Problem statement
Go through the following data and transcribe exactly the stretch of lines from the one holding "is the genuine" to the one holding "the CONVERSE rung", both included.

Content starts

/-- **The Kato half at a MULTIPLICATIVE `2` with statement (A) DISCHARGED from print when `ℚ(E[2])` is abelian**
(irreducible `E[2]` with cyclic cubic image; mult-2 census: 2 classes): Lim 2017 Thm. 3.5 at `2` + Ferrero–Washington BY
NAME through GEN 9's `conjA_two_of_isAbelianGalois_divisionField_two` (reduction-type-free). On such curves the Kato half
rests on PRINT + the one reading only. [cite: Lim2017FineSelmer, §3 Thm. 3.5] [cite: FerreroWashington1979, Theorem]
[cite: Kato2004Asterisque, Thm. 12.5 (3) and (12.5.1) (p. 222), 13.13 (p. 233)] -/
theorem missingUpperBoundAt_two_of_katoAtTwoMult_of_isAbelianGalois
    (hKM : Kato2004.rankZero_padicValNat_sha_add_padicValNat_tamagawa_le_at_two_of_multiplicative_of_irreducible_of_fineSelmerDual_fg)
    (hGZK : rank_eq_analyticRank_of_analyticRank_le_one) (hmod : hasEntireLFunction_rat)
    (hLim2 : Lim2017.thm35_at_two_fineSelmerDual_moduleFinite_of_classicalMuVanishes_of_le_divisionField_four)
    (hFW : ferreroWashington1979_classicalMuVanishes)
    (W : WeierstrassCurve ℚ) [W.IsElliptic] [W.IsGloballyMinimal] (hcm : ¬ W.HasCM) (hr : W.analyticRank = 0)
    (hmult : Mult W 2) (hirr : W.HasIrreducibleModPGaloisRep 2) (hab : IsAbelianGalois ℚ (W.divisionField 2)) :
    MissingUpperBoundAt W 2 := by
  haveI := hab
  exact missingUpperBoundAt_two_of_katoAtTwoMult hKM hGZK hmod W hcm hr hmult hirr
    (conjA_two_of_isAbelianGalois_divisionField_two hLim2 hFW W)
/-!
# Route DefiniteXi — support item `XiBoundUpgrade` (stmt-ABC-14722): the ladder glue, its logical
# position, and the prime-level form that the deciding theorem actually consumes

Item `Summit.ABC.ABC.Theses.DefiniteXi.XiBoundUpgrade := XiBound → XiStrongBound` (support, rank 9)
wires the weak rung `XiBound` (stmt-ABC-11336: `∃ A C, ξ(E_{a,b}; N/N⁻, N⁻) ≤ C N^A`) into the cone of
the deciding theorem `closes`, which consumes the strong rung `XiStrongBound` (stmt-ABC-11337:
`∀ ε, ξ · ∏_{q ∣ N⁻} v_q(Δ_min) ≤ C_ε N^{2+ε}`).

## Status (prover analysis, 2026-08-16): OPEN, of abc strength; closes the day stmt-ABC-11337 does

* GIVEN `XiStrongBound` the item is `fun _ => h` (`xiBoundUpgrade_of_xiStrongBound`).
* GIVEN only `XiBound` it is the upgrade "polynomial exponent `A` ↦ `2 + ε`, with the level-lowering
  factor `∏ v_q(Δ_min)`", i.e. polynomial Szpiro ⟹ sharp Szpiro on Frey curves — the same residual as
  the crux `SharpDegreeOfPolyDegree` of route `IsogenyGlueCongruence` (stmt-ABC-10895) read on the
  definite side; no amplification from a fixed exponent to `2 + ε` is known (no tensor-power /
  base-change trick on Frey triples over `ℚ`).  No formal shortcut either: on the whole domain a Brandt
  setup EXISTS (`Theorems/XiBound/Negative/XiBoundDomainSetup.lean`, `nonempty_xiSetup_freyCurve`), so
  `brandtXi` is the genuine congruence number, never the junk `0`.
* NOT refutable cheaply: `¬ XiBoundUpgrade ↔ XiBound ∧ ¬ XiStrongBound` (`not_xiBoundUpgrade_iff`) —
  a disproof contains a PROOF of the open weak rung.

## What this file proves (complete proofs, no named-fact hypotheses)

* (A) `xiBoundUpgrade_of_xiStrongBound` — provability (i) of the item docstring.
* (B) `xiBound_of_xiStrongBound` — the CONVERSE rung `XiStrongBound → XiBound` with `A = 3`: every
  factor `v_q(Δ_min(E_{a,b}))`, `q ∣ N⁻ ∣ N`, is `≥ 1` because the conductor and the minimal
  discriminant have the same prime factors (`WeierstrassCurve.radical_conductorNorm_eq_holds`,
  PROVED in the tree), so `ξ ≤ ξ · ∏ v_q ≤ C_1 N^3`.  Hence, given the item, the two cruxes are
  EQUIVALENT (`xiStrongBound_iff_xiBound`), and given the weak rung the item IS the strong rung
  (`xiBoundUpgrade_iff_xiStrongBound`).
* (C) `not_xiBoundUpgrade_iff` — the logical position of a refutation.
* (D) `freyDegreeBound_of_xiBound_of_xiBoundUpgrade`, `abc_of_xiBound_of_xiBoundUpgrade` — "`closes`
  is reached as `XiBound` + this item": with the PROVED items `DefiniteGlue`
  (`TwoAdicEisensteinAnchor.definiteGlue_holds`), `MinimalBoundGivesTarget`, `DegreeBoundToABCOfPetersson`
  discharged, `XiBound → XiBoundUpgrade → DefiniteRTControlPrime → FreyModularity → FreyDegreeBound`
  and `… → PeterssonLowerBound → ABC`.
* (E) `minimalDegreeBound_of_primeXiStrongBound`, `abc_of_xiBound_of_primeUpgrade` — the deciding
  chain consumes the strong rung ONLY at `N⁻ = q` a single odd prime (`definiteGlue_holds` specialises
  `XiStrongBound` there), so the PRIME-LEVEL upgrade
  `XiBound → (∀ ε, ξ(E; N/q, q) · v_q(Δ_min) ≤ C_ε N^{2+ε} for odd primes q ∣ N)` already reaches
  `ABC` with the same supports; the composite-`N⁻` instances of the item (the corner named in
  stmt-ABC-11337's "why it might fail": `N/N⁻ = 2^k`, `den γ ≤ κ^ω · D` only) are not load-bearing.
  Stated with the prime-level bound INLINE (no new definition; a planner may restate).

* (G) `xiBoundUpgrade_iff_not_xiBound_or_xiStrongBound` — the two events that close the item.  The
  companion file `DefiniteXiXiBoundUpgradeSharpening.lean` (H) shows that, given the known inputs, the
  level-lowering factor is `≤ N^ε` under the weak rung, so the item is the exponent sharpening of `ξ` alone.

## References

* D. W. Masser, *Note on a conjecture of Szpiro*, Astérisque 183 (1990) (A ≥ 2 is forced).
* H. Pasten, *Shimura curves and the abc conjecture*, J. Number Theory 254 (2024) = arXiv:1705.09251,
  Thm 6.1, Thm 16.8.
* S. Takahashi, *Degrees of parametrizations of elliptic curves by Shimura curves*, J. Number Theory 90
  (2001), Thm 2.3, 3.8.
* R. Pollack, T. Weston, Compos. Math. 147 (2011), Thm 6.8.
-/

-- Summit.<Summit>.<Problem> is the mandated namespace; for the single-conjunct summit ABC the duplicate ABC.ABC is deliberate.
set_option linter.dupNamespace false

Content ends

Exercise result
  `brandtXi` is the genuine congruence number, never the junk `0`.
* NOT refutable cheaply: `¬ XiBoundUpgrade ↔ XiBound ∧ ¬ XiStrongBound` (`not_xiBoundUpgrade_iff`) —
  a disproof contains a PROOF of the open weak rung.

## What this file proves (complete proofs, no named-fact hypotheses)

* (A) `xiBoundUpgrade_of_xiStrongBound` — provability (i) of the item docstring.
* (B) `xiBound_of_xiStrongBound` — the CONVERSE rung `XiStrongBound → XiBound` with `A = 3`: every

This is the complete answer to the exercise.